Investigation of the substrate binding and catalytic groups of the P-C bond cleaving enzyme, phosphonoacetaldehyde hydrolase.

Kinetic studies with substrate analogs and group-directed chemical modification agents were carried out for the purpose of identifying the enzyme-substrate interactions required for phosphonoacetaldehyde (P-Ald) binding and catalyzed hydrolysis by P-Ald hydrolase (phosphonatase). Malonic semialdehyde (Ki = 1.6 mM), phosphonoacetate (Ki = 10 mM), phosphonoethanol (Ki = 10 mM), and fluorophosphate (Ki = 20 mM) were found to be competitive inhibitors of the enzyme but not substrates. Thiophosphonoacetaldehyde and acetonyl phosphonate underwent phosphonatase-catalyzed hydrolysis but at 20-fold and 140-fold slower rates, respectively, than did P-Ald.

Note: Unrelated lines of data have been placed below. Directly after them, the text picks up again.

import Summits.QuantumFields.YangMills.Theorems.BalabanUVNodesN06CutLettersPinsGradedAtRecord
import Literature.MathematicalPhysics.QuantumFieldTheory.Balaban1983to89.B9RWSums347DefiniteFaces
import Literature.MathematicalPhysics.QuantumFieldTheory.Balaban1983to89.B9RowSum261DefiniteFaces

/-!
# BalabanUVNodes ∕ N06 ([B9], `Dag.B9_main`) — ROWS 20–21's RE-CUT PROBE LETTER `hWE` (Φ^X_β∘∇_U∘G′∘R∘∇*_U : `bXH x U → 𝔠_{P_X}^{(β−1)}`) DERIVED ABOVE A CLOSED
# THRESHOLD from the displayed (3.45) ∕ (3.43)₁ members `hp45 ∕ hpDG` for `G′`, the knit's derived (3.49) majorant `h49` and the MEMBER FACTS of the geometry of record
# (dag-n06-l's member-∀ wrapper `N06CutLettersPinsGradedAtRecord.hWE_of_pins` (p672970) with `Facts347 ∕ RowSum` discharged; input of the `hWE` edition)

Track A of `YM-PLAN.md` (cell `pub-ymgap`, HUMAN RULING D-0062), node **N06** = [Balaban1985BackgroundPropagators] Thms 3.1–3.15; seat `pub-ymgap-dag-n06-d`
(gen 15).  WHY (dag-n06-l `ED47-REPLACEMENT-TABLE.md` row `hWE`, wrapper p672970).  The certificate displays `hWE : … → ∀ β ∈ [0,1), HasMaj (bXH x U) 𝔠_{P_X}^{(β−1)}
(Φ^X_β ∘ (D_U ∘ GcoS(G′) ∘ R ∘ D*_U)) (Bx13 β·e^{−δ12₃ d})` (the (3.152)-type probe entry INTO the graded transported bond class).  dag-n06-l's `hWE_of_pins` derives it from
the PRINTED (3.45) member for `G′` at the transported exponent `sch β` (`hp45`), the (3.43)₁ probe of `∇G′` (`hpDG`), the knit's (3.49) majorant (`h49`, rate `δP`,
constant `CP`), the pinned letter `R` and the member facts `Facts347 ∕ RowSum` at DISPLAYED parameters `(dF, δF, α, L₀, σ, cσ)` — hypotheses there.  THIS FILE
discharges the member facts at the geometry of record for DISPLAYED rate letters `(αW, σW, δFW)` (`facts347_exp261_geo9Y`, `rowConst261_spec_of_rowSum261
rowSum261_geo9Y`: dag-n06-i's NAMED (2.61) constant `rowConst261 geo9Y σW`) and packages the threshold: ★★ `hWE_of_pins_geo9Y : ∃ MW BWE, (∀ β ∈ [0,1), 0 ≤ BWE β) ∧
∀ x, MW ≤ M → … → ∀ β, hWE-shape at BWE β, rate δ₃` with the ∃-constant `BWE β := (c_R)⁻¹·((wX (sch β))⁻¹·B45 β + Bh β·(CP·L)·((wX (sch β))⁻¹·(L·e^{(δFW − αW δFW − σW)(r_near+1)}))·cσ·cσ)`
(`CP` = the ∃-constant of the knit's derived (3.49), so `BWE` is not closed — the edition lifts the certificate's `Bx13` to `max (Bx13 β) (BWE β)`).
HONEST FRAMING.  Kernel bookkeeping (∃-packaging of a landed member-∀ theorem with landed member-fact theorems); the (3.45)∕(3.43)₁ members and the (3.49) majorant are
HYPOTHESES; nothing of [B9] asserted; COUNT-NEUTRAL; N06 NOT discharged; K1⁹ NOT closed; one finite 𝕋⁴ programme at fixed `ε` — NOT continuum ∕ OS ∕ mass gap ∕ Clay.
0 `def`, 0 `sorry`.
-/

noncomputable section

namespace Summit.QuantumFields.YangMills.BalabanUVNodes.N06WELegAtPinsPhysRU

open Literature.MathematicalPhysics.QuantumFieldTheory.Balaban1983to89
open Literature.MathematicalPhysics.QuantumFieldTheory.Balaban1983to89.Node00 (FBondY IBondY SiteY CfgY SiteParY SiteOpY BondParY parSymY parBY GpY GpPhysY)
open Literature.MathematicalPhysics.QuantumFieldTheory.Balaban1983to89.Node00.OpsYSectDCoords (DvcoKH DvscoKH RcoK cR39_trBasis_pos)
open Literature.MathematicalPhysics.QuantumFieldTheory.Balaban1983to89.B9Thm39ReadingCoords (cR39)
open Literature.MathematicalPhysics.QuantumFieldTheory.Balaban1983to89.B9Thm34Ext (toB6)
open Literature.MathematicalPhysics.QuantumFieldTheory.Balaban1983to89.B11SectG (HasMaj BlockNorm RowSum)
open Literature.MathematicalPhysics.QuantumFieldTheory.Balaban1983to89.B9Thm312Whole (cNorm GeoOK)
open Literature.MathematicalPhysics.QuantumFieldTheory.Balaban1983to89.B9Thm312WholeClasses (cNormR)
open Literature.MathematicalPhysics.QuantumFieldTheory.Balaban1983to89.B9RWSums343Holder (HolderProbes)
open Literature.MathematicalPhysics.QuantumFieldTheory.Balaban1983to89.B9RWSums343to347Whole (Facts347)
open Literature.MathematicalPhysics.QuantumFieldTheory.Balaban1983to89.B9CoReadingCoords (XBK blkBK)
open Literature.MathematicalPhysics.QuantumFieldTheory.Balaban1983to89.B9CoReadingCoordsS (XSK sIK blkSK GcoS)
open Literature.MathematicalPhysics.QuantumFieldTheory.Balaban1983to89.B9CoReadingCoordsH (XHK)
open Literature.MathematicalPhysics.QuantumFieldTheory.Balaban1983to89.B9CoReadingCoordsHolder (PK)
open Literature.MathematicalPhysics.QuantumFieldTheory.Balaban1983to89.B9CoReadingCoordsTranspose (TrIdx trBasis)
open Literature.MathematicalPhysics.QuantumFieldTheory.Balaban1983to89.B9PinMembersKLevelV1 (MemberY geo9Y)
open Literature.MathematicalPhysics.QuantumFieldTheory.Balaban1983to89.B9BackgroundsKLevelV1R (RegFamY bg9YR MemOfFam)
open Literature.MathematicalPhysics.QuantumFieldTheory.Balaban1983to89.B9GeoLemma21KLevelV1 (geo9Y_len_pos geo9Y_dist_triangle geo9Y_dist_comm)
open Literature.MathematicalPhysics.QuantumFieldTheory.Balaban1983to89.B9GeoNormsKLevelV1 (geo9K geo9K_dist_nonneg)
open Literature.MathematicalPhysics.QuantumFieldTheory.Balaban1983to89.B7Prop2SpecialUnitary (specialUnitaryUnits)
open Literature.MathematicalPhysics.QuantumFieldTheory.Balaban1983to89.B9PerturbationMajorantAlgebra (Proj349Maj)
open Literature.MathematicalPhysics.QuantumFieldTheory.Balaban1983to89.B9PerturbationMajorantsAtLetters (PcoK rcoK_eq)
open Literature.MathematicalPhysics.QuantumFieldTheory.Balaban1983to89.B9PerturbationMajorantsAtLettersPhys (rcoK_GpPhysY)
open Literature.MathematicalPhysics.QuantumFieldTheory.Balaban1983to89.B9MultiscaleSmoothPartitionYNear (rNear)
open Literature.MathematicalPhysics.QuantumFieldTheory.Balaban1983to89.B9SmoothHolderClassT (bHZKT)
open Literature.MathematicalPhysics.QuantumFieldTheory.Balaban1983to89.B9SmoothHolderClassGraded (bHZKG)
open Literature.MathematicalPhysics.QuantumFieldTheory.Balaban1983to89.B9GradViaDivLettersTransported (taxiB)
open Literature.MathematicalPhysics.QuantumFieldTheory.Balaban1983to89.B9Thm313WholeCutLettersAtPinsT (pWE_bHZKG_of_pins letters313Zc_bHZKG_of_pins)
open Literature.MathematicalPhysics.QuantumFieldTheory.Balaban1983to89.B6RandomWalkHom (HasMajorantHom)
open Literature.MathematicalPhysics.QuantumFieldTheory.Balaban1983to89.B9Thm313WholeZ (Letters313Z)
open Literature.MathematicalPhysics.QuantumFieldTheory.Balaban1983to89.B9Thm313WholeLettersCut (Letters313Zc)
open Literature.MathematicalPhysics.QuantumFieldTheory.Balaban1983to89.B9PerturbationMajorantAlgebra (Thm31GpMaj)
open Literature.MathematicalPhysics.QuantumFieldTheory.Balaban1983to89.B9Thm312Whole (Identities)
open Literature.MathematicalPhysics.QuantumFieldTheory.Balaban1983to89.B9CoReadingCoordsHolder (blkPK probeK wK w₀K)
open Literature.MathematicalPhysics.QuantumFieldTheory.Balaban1983to89.B9CoReadingCoordsHolderAdm (wKA holderProbesKA)
open Literature.MathematicalPhysics.QuantumFieldTheory.Balaban1983to89.B9LettersHZAtOne (plateau_pos)
open B6GlobalChartV1 (PV blkV1) open B6Ineq2142KLevelV1 (β lvl) open B6Geom246MultiLevelTorus (geomT)
open scoped Matrix.Norms.L2Operator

In the presence of NaBH4, acetonyl-phosphonate inactivated phosphonatase at a rate exceeding that of its turnover. Sequence analysis of the radiolabeled tryptic peptide generated from [3-3H]acetonylphosphonate/NaBH4-treated phosphonatase revealed that Schiff base formation had occurred with the catalytic lysine. From the Vm/Km and Vm pH profiles for phosphonatase-catalyzed P-Ald hydrolysis, an optimal pH range of 6-8 was defined for substrate binding and catalysis. The pH dependence of inactivation by acetylation of the active site lysine with acetic anhydride and 2,4-dinitrophenyl acetate evidenced protonation of the active site lysine residue as the cause for activity loss below pH 6. The pH dependence of inactivation of an active site cysteine residue with methyl methanethiol-sulfonate indicated that deprotonation of this residue may be the cause for the loss of enzyme activity above pH 8.